◆ **Instructions to follow**
Below is a listing. Write out exactly its lines between the one holding "for the time-dependent" and the one holding "frame. [folklore] -/", inclusive.

# # # # # # #

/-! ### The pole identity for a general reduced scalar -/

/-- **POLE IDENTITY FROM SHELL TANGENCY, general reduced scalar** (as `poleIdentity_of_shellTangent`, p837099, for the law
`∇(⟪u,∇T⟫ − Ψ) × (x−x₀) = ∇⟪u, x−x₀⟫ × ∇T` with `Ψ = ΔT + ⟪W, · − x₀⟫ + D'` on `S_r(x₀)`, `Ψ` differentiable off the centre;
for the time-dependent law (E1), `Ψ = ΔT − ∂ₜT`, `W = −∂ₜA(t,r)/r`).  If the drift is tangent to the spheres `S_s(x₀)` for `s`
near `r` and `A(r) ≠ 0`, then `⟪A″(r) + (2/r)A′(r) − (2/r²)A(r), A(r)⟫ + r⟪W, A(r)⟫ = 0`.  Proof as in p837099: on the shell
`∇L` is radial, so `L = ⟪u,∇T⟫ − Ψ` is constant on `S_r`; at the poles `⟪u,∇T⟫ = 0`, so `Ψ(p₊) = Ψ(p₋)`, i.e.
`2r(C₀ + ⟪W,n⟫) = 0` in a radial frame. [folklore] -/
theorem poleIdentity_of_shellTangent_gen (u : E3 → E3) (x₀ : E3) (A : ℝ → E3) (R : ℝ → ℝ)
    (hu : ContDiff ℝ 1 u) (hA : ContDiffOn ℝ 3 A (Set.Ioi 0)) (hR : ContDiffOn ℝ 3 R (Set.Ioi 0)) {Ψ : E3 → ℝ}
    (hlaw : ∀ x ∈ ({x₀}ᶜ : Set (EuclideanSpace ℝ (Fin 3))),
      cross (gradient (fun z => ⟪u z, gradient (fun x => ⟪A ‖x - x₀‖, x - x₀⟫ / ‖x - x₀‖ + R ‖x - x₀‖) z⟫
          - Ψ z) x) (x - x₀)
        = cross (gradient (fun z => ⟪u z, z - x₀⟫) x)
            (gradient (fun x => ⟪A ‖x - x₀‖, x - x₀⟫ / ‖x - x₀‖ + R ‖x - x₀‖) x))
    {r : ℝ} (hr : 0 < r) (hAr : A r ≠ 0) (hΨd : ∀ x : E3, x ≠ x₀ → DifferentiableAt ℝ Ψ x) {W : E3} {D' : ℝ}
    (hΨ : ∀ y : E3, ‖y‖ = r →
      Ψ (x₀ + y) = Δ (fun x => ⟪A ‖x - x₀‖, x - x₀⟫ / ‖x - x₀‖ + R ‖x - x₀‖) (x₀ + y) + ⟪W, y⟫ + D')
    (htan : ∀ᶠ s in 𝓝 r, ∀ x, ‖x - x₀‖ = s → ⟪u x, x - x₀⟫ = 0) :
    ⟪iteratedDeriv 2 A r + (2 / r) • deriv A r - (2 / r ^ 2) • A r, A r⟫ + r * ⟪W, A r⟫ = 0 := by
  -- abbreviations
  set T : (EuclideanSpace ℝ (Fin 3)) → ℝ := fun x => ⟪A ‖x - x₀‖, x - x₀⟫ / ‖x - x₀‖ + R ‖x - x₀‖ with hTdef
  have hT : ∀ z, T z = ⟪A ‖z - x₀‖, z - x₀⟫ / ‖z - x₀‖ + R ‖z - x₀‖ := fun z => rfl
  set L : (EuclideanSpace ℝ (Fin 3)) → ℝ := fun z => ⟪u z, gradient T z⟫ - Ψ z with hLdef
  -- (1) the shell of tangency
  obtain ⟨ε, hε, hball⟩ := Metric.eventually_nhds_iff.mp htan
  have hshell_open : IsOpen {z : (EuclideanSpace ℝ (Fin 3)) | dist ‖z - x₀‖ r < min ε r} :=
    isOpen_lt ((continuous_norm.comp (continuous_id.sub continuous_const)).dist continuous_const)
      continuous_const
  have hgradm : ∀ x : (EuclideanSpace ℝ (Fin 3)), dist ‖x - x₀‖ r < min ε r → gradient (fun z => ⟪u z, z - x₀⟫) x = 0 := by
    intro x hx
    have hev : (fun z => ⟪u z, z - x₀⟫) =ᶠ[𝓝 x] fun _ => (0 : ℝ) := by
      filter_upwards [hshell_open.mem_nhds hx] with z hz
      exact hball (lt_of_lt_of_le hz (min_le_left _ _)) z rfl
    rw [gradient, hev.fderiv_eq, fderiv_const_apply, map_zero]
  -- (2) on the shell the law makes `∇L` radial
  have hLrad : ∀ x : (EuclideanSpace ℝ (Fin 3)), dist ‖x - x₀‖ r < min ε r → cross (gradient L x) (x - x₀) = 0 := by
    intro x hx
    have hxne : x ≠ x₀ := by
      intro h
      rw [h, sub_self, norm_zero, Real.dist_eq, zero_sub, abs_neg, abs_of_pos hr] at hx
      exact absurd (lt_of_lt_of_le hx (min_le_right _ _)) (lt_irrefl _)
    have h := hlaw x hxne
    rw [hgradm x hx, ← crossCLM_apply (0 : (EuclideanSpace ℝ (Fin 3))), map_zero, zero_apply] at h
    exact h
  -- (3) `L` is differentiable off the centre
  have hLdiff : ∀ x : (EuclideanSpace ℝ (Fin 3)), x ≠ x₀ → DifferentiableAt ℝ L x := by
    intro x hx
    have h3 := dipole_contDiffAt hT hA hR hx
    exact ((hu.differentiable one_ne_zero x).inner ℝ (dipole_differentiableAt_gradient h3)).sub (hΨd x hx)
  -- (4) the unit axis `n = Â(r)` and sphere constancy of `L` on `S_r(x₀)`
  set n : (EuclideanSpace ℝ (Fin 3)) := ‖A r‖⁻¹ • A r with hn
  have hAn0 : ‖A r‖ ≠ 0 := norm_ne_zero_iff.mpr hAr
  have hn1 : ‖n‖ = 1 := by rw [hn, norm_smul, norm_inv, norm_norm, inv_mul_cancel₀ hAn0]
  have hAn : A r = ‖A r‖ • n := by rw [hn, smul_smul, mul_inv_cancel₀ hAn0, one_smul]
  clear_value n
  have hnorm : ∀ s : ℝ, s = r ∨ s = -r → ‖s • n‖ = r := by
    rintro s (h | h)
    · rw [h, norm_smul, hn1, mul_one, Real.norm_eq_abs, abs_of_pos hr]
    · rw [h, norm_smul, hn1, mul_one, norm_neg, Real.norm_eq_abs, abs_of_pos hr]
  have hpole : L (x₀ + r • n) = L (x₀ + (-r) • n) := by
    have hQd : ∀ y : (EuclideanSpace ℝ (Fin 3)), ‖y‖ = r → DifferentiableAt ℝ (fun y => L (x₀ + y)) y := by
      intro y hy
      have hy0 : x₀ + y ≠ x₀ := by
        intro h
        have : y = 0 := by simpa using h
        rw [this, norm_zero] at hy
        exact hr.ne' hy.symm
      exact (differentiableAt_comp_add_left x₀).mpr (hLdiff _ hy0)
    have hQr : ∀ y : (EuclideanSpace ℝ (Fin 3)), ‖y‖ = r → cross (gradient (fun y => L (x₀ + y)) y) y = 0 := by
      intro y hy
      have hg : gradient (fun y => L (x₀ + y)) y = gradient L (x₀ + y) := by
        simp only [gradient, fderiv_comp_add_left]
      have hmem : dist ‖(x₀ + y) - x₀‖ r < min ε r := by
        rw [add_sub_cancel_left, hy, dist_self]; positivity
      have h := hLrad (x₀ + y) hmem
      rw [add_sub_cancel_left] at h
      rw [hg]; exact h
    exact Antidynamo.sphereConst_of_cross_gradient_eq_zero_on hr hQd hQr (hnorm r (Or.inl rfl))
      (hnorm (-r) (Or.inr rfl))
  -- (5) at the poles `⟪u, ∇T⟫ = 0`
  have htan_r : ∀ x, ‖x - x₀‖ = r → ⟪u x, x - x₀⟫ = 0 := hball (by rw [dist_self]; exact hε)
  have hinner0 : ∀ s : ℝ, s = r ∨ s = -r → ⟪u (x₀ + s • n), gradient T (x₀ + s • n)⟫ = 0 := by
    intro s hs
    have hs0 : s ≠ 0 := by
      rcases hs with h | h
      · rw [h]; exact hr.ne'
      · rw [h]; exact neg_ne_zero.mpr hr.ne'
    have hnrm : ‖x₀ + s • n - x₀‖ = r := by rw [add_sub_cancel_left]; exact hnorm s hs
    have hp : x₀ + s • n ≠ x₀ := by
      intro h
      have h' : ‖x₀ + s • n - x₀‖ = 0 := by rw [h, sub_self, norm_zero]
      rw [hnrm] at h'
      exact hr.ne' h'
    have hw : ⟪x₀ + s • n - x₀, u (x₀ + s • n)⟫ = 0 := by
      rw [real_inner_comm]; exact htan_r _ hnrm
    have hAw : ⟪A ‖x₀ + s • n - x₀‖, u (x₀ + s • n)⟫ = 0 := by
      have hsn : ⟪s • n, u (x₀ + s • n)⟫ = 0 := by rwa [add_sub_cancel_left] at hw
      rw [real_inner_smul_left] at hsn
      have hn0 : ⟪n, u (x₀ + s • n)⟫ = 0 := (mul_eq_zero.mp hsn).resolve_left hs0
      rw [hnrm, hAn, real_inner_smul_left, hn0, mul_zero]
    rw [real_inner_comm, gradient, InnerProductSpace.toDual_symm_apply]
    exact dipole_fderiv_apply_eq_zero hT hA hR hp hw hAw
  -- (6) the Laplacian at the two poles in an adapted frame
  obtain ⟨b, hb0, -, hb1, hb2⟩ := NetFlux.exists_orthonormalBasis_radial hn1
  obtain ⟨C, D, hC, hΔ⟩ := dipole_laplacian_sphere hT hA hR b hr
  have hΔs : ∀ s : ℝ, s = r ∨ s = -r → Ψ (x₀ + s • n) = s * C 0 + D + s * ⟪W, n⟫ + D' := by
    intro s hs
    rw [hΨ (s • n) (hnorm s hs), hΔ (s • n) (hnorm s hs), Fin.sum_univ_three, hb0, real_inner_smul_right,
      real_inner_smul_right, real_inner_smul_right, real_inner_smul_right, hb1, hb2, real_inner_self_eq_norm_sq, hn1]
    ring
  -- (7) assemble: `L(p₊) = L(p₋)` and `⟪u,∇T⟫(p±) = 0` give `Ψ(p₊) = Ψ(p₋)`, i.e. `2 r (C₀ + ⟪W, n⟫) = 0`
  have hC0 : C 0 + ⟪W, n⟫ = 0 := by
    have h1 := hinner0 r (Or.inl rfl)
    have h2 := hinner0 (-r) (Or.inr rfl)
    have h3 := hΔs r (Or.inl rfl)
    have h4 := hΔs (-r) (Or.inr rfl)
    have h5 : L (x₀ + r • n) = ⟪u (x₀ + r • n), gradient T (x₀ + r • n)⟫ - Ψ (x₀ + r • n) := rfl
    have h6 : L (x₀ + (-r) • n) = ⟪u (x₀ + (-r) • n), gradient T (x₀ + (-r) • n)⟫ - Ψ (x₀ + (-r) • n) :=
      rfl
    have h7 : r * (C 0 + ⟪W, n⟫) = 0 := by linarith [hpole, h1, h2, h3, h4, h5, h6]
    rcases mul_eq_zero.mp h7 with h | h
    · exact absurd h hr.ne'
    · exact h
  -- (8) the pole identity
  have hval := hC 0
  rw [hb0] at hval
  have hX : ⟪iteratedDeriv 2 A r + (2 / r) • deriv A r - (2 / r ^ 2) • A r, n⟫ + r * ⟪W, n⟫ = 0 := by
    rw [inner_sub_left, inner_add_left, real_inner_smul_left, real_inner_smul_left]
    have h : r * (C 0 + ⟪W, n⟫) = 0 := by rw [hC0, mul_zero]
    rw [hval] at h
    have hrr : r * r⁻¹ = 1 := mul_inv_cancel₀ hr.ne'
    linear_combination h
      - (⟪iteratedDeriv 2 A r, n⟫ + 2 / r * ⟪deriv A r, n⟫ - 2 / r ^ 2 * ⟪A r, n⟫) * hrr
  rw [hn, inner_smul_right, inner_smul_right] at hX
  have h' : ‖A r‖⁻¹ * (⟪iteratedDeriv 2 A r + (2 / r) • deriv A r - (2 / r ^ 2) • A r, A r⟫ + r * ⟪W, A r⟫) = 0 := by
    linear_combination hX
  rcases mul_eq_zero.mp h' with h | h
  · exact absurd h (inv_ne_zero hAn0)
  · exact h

# # # # # # #

◆ **Task answer**
for the time-dependent law (E1), `Ψ = ΔT − ∂ₜT`, `W = −∂ₜA(t,r)/r`).  If the drift is tangent to the spheres `S_s(x₀)` for `s`
near `r` and `A(r) ≠ 0`, then `⟪A″(r) + (2/r)A′(r) − (2/r²)A(r), A(r)⟫ + r⟪W, A(r)⟫ = 0`.  Proof as in p837099: on the shell
`∇L` is radial, so `L = ⟪u,∇T⟫ − Ψ` is constant on `S_r`; at the poles `⟪u,∇T⟫ = 0`, so `Ψ(p₊) = Ψ(p₋)`, i.e.
`2r(C₀ + ⟪W,n⟫) = 0` in a radial frame. [folklore] -/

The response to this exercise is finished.